| Try it |
Write out, word for word, every line in the data below from the one containing "a CLASS kernel" to the one containing "WHY THIS MODULE", both of them included.

== == ==

import Literature.MathematicalPhysics.QuantumFieldTheory.Balaban1983to89.B1Eq324BenfattoKernelEq324
import Literature.MathematicalPhysics.QuantumFieldTheory.Balaban1983to89.B1Eq324BenfattoEq324UnitRange
import HarnessLib

/-!
# `Balaban1983to89.B1Eq324BenfattoKernelEq324UnitRange` — [Balaban1982Higgs1] (3.24) p. 616 for the Gaussian field of a CLASS kernel
# ([BenfattoEtAl1978] Lemma p. 152, OUR class form of [Balaban1985BackgroundPropagators] Sect. E) FOR EVERY COUPLING `η ∈ (0, 1]`:
# print's «b₀ sufficiently large» ([Balaban1985UV3] (7) p. 257) in place of `η ≤ η₀`; no pad — PROVED, no definition

statement-level skeleton of published theorems with citation tags; proofs where landed; nothing here is a claim about the
Yang–Mills mass gap

WHY THIS MODULE (cell `pub-ymgap`, seat `dag-n08-d` gen 14, INTENT-73 (announced bus 2026-08-28 13:49Z); node N08 [Balaban1985UV3]).  `…KernelEq324`
(p635433) gives (3.24) for `μ_K` on a window `η ≤ η₀`; seat n08-w4's `…Eq324UnitRange` (`eq324_of_sandwich_consts_on_unit`, `errTerm_pFun_le_on_unit`,
`lt_pFun_of_lt_b₀`) removes the window at the price of print's proviso `b* < b₀`.  This sequel re-issues the NO-PAD theorem for all couplings: the knit's
threshold `b*` is ∃-hidden, so the statement reads `∃ b₁, ∀ b₀ > b₁, ∃ C, ∀ η ∈ (0,1], …` — the consumer takes «b₀ sufficiently large» as print does.  The
collar's two side conditions also hold on all of `(0,1]` once `b₀ ≥ 2/√γ_A` (`p(η) ≥ b₀`) and `γ_A b₀² ≥ 2κ` (the defect `e^{−γ_A p(η)²/2} ≤ η^κ`), whence
`b₁ = max b* (max (2/√γ_A) √(2κ/γ_A))`.  A separate module (not a v1.1 of `…KernelEq324`) to leave the landed file's imports untouched.

WHAT IS PROVED (standard axioms; no `sorry`; no definition).
* ★★★ `eq324_of_classSigned_noPad_on_unit` — from the signed class shape at the collar constants (inline hypothesis, as `…KernelEq324` §3) and Λ-uniform
  growth rows: `∃ b₁, ∀ b₀ > b₁, ∃ C ≥ 0, ∀ η ∈ (0,1], ∀ member, ∀ (s, I ⊇ J, a)` with `I ≠ ∅`, `J ⊆ Λ`, `coefSup ≤ c·η^σ`:
  `0 < ∫Π_Δχ̂_{p(η)}e^{H_J}dμ_K ∧ |log ∫ − cumulantSum μ_K H_J t| ≤ C·η^κ·|I|`.
* ★★★★ `eq324_kernel_noPad_on_unit` — UNCONDITIONAL (∘ seat n08-c's `classBasicLemma_signed`, growth rows from `…ClassEntryRows`): member = `hK`, `Λ ≠ ∅`,
  symmetry, `γ_A`-coercivity (`γ_A ≥ 2`, removable by seat n08-b's `…ClassRescale`), rows `J_c, M, M₂`.
HONEST SCOPE.  As `…KernelEq324`: OUR class form; the IDENT at [Balaban1985UV3]'s data is NOT claimed; count-neutral for N08; nothing about d = 4, the
continuum, OS axioms, a mass gap or the Clay problem.
-/

noncomputable section

open MeasureTheory Finset Matrix

namespace Literature.MathematicalPhysics.QuantumFieldTheory.Balaban1983to89.B1Eq324BenfattoKernelEq324UnitRange

open Literature.MathematicalPhysics.QuantumFieldTheory
open Literature.MathematicalPhysics.QuantumFieldTheory.Balaban1983to89.B1Eq324BenfattoLemma
open Literature.MathematicalPhysics.QuantumFieldTheory.Balaban1983to89.B1Eq324BenfattoSpecialisation
open Literature.MathematicalPhysics.QuantumFieldTheory.Balaban1983to89.B1Eq324BenfattoEq324Signed
open Literature.MathematicalPhysics.QuantumFieldTheory.Balaban1983to89.B1Eq324BenfattoKernelCondField (condFieldK_empty)
open Literature.MathematicalPhysics.QuantumFieldTheory.Balaban1983to89.B1Eq324BenfattoKernelOfPrecision (isPosSemidefKernel_kernel)
open Literature.MathematicalPhysics.QuantumFieldTheory.Balaban1983to89.B1Eq324BenfattoClassAppendixC (posDef_of_coercive)
open Literature.MathematicalPhysics.QuantumFieldTheory.Balaban1983to89.B1Eq324BenfattoKernelEq324

variable {d : ℕ}

/-- `1 ≤ 1 + log η⁻¹` on `(0, 1]` (private plumbing). [folklore] -/
private theorem one_le_one_add_log_inv {η : ℝ} (hη : 0 < η) (hη1 : η ≤ 1) : 1 ≤ 1 + Real.log η⁻¹ := by
  have := B10.log_inv_nonneg_of_le_one hη hη1
  linarith

/-- `e^{−Q} ≤ η^κ` once `κ(1 + log η⁻¹) ≤ Q`, `κ ≥ 0` (private plumbing). [folklore] -/
private theorem exp_neg_le_rpow {η κ Q : ℝ} (hη : 0 < η) (hκ : 0 ≤ κ) (hQ : κ * (1 + Real.log η⁻¹) ≤ Q) :
    Real.exp (-Q) ≤ η ^ κ := by
  have hηκ : η ^ κ = Real.exp (κ - κ * (1 + Real.log η⁻¹)) := by
    rw [Real.rpow_def_of_pos hη, Real.log_inv]
    congr 1
    ring
  rw [hηκ]
  exact Real.exp_le_exp.mpr (by nlinarith)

== == ==

| Task answer |
# `Balaban1983to89.B1Eq324BenfattoKernelEq324UnitRange` — [Balaban1982Higgs1] (3.24) p. 616 for the Gaussian field of a CLASS kernel
# ([BenfattoEtAl1978] Lemma p. 152, OUR class form of [Balaban1985BackgroundPropagators] Sect. E) FOR EVERY COUPLING `η ∈ (0, 1]`:
# print's «b₀ sufficiently large» ([Balaban1985UV3] (7) p. 257) in place of `η ≤ η₀`; no pad — PROVED, no definition

statement-level skeleton of published theorems with citation tags; proofs where landed; nothing here is a claim about the
Yang–Mills mass gap

WHY THIS MODULE (cell `pub-ymgap`, seat `dag-n08-d` gen 14, INTENT-73 (announced bus 2026-08-28 13:49Z); node N08 [Balaban1985UV3]).  `…KernelEq324`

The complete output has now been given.